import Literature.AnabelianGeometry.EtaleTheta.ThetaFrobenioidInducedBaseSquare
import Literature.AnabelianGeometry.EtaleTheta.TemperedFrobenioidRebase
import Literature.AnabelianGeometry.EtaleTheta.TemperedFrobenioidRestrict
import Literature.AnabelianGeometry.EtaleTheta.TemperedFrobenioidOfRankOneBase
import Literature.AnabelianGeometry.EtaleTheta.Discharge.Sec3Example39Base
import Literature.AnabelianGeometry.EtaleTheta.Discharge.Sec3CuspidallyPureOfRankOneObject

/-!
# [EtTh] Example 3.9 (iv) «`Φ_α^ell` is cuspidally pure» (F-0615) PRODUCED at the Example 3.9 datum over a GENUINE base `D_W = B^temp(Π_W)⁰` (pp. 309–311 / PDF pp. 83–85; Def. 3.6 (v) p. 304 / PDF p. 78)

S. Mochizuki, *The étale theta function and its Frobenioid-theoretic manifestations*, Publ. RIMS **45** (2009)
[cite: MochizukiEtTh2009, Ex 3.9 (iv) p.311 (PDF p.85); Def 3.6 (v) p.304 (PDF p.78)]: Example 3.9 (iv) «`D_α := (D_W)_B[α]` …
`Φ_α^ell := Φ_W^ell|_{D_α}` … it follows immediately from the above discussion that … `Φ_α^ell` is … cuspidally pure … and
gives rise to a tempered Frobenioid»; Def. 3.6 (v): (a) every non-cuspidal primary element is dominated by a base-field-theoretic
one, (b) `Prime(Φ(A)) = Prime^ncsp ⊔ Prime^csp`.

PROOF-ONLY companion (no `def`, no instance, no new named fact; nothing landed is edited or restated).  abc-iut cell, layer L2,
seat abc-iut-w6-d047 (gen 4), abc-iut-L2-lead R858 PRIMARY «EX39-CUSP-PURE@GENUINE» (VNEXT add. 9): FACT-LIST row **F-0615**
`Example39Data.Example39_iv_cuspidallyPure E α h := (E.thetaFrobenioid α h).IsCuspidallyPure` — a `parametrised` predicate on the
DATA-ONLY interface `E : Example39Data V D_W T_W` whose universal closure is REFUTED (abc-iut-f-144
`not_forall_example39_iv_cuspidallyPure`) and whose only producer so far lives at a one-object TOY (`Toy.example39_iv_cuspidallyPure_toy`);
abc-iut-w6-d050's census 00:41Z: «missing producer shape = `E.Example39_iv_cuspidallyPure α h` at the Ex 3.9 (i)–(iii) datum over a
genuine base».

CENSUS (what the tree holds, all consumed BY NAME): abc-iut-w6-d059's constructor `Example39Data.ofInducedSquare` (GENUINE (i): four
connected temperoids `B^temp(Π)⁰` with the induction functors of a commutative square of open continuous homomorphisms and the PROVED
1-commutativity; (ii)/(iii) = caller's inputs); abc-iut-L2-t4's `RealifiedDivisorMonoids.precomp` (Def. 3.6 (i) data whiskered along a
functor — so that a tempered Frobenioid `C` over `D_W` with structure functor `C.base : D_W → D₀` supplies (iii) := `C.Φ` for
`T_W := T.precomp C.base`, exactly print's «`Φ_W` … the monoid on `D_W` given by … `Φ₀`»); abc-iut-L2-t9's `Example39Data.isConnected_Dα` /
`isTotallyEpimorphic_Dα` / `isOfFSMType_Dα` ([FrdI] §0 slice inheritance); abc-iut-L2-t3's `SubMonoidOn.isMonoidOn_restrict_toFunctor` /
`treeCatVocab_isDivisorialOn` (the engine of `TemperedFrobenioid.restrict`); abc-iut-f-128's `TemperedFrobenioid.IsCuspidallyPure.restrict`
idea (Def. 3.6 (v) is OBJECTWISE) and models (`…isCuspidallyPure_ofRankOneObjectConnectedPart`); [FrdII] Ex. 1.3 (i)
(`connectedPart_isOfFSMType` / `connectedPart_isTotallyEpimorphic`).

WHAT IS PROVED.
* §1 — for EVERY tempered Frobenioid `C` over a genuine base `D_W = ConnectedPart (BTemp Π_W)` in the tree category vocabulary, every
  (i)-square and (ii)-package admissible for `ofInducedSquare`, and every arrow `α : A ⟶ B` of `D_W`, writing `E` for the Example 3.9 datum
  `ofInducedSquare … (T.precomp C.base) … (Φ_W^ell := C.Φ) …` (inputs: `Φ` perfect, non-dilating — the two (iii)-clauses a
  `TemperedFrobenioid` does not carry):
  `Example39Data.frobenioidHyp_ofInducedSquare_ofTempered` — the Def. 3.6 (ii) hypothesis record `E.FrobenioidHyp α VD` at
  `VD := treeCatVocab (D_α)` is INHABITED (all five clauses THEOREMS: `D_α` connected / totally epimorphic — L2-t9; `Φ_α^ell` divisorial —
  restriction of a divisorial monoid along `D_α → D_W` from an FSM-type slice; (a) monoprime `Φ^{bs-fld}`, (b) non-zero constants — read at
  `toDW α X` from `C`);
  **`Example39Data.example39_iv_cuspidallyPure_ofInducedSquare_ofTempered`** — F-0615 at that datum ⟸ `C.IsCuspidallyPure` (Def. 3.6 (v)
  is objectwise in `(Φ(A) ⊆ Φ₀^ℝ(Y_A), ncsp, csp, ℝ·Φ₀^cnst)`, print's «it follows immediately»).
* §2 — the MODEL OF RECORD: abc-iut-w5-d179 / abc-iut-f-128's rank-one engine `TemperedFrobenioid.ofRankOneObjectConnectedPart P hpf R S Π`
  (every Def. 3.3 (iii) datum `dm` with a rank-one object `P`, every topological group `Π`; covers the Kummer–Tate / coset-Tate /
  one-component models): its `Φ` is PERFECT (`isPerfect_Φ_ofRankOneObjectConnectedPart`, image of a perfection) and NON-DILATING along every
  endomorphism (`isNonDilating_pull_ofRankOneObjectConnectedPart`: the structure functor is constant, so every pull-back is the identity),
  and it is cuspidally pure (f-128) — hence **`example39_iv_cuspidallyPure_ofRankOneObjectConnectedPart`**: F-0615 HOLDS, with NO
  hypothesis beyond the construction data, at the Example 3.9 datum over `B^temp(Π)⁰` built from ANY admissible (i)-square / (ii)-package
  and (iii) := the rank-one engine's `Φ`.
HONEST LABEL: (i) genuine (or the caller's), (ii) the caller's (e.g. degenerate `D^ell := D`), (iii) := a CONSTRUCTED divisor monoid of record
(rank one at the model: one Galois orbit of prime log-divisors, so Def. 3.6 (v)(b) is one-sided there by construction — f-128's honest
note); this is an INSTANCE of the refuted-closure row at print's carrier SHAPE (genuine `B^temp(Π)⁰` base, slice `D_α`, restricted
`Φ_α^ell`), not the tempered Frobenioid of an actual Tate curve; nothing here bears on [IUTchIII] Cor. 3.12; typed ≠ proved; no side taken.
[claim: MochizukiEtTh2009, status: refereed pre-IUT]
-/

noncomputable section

--- --- ---

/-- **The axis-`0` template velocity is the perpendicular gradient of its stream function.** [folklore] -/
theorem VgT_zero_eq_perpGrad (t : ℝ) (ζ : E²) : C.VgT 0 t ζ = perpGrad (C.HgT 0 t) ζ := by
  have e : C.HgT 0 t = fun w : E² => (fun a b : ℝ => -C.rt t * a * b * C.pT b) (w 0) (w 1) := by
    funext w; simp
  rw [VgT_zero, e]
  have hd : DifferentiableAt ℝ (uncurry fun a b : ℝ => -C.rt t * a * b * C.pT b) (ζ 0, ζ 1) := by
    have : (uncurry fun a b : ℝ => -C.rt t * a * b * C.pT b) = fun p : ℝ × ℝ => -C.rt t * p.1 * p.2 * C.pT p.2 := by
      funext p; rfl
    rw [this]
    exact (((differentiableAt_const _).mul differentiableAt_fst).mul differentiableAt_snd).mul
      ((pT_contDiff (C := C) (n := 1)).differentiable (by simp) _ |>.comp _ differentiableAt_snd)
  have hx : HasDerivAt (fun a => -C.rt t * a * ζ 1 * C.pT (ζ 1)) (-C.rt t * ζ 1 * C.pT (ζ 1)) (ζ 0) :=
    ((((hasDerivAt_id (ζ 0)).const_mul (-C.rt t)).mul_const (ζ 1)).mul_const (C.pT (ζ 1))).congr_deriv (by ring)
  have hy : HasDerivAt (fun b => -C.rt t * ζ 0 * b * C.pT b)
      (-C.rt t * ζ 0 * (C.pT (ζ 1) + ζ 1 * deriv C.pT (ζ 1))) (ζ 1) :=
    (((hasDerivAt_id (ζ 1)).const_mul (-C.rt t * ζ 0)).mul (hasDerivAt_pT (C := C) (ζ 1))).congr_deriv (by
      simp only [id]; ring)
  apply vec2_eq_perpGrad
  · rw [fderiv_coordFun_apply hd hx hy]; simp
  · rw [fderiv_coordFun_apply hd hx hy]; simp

--- --- ---

— TASK DIRECTIONS —
Will you return exactly the lines above from the one with "no side taken." down to the one with "noncomputable section", counting both as part of the range?

— REPLY —
`Φ_α^ell`), not the tempered Frobenioid of an actual Tate curve; nothing here bears on [IUTchIII] Cor. 3.12; typed ≠ proved; no side taken.
[claim: MochizukiEtTh2009, status: refereed pre-IUT]
-/

noncomputable section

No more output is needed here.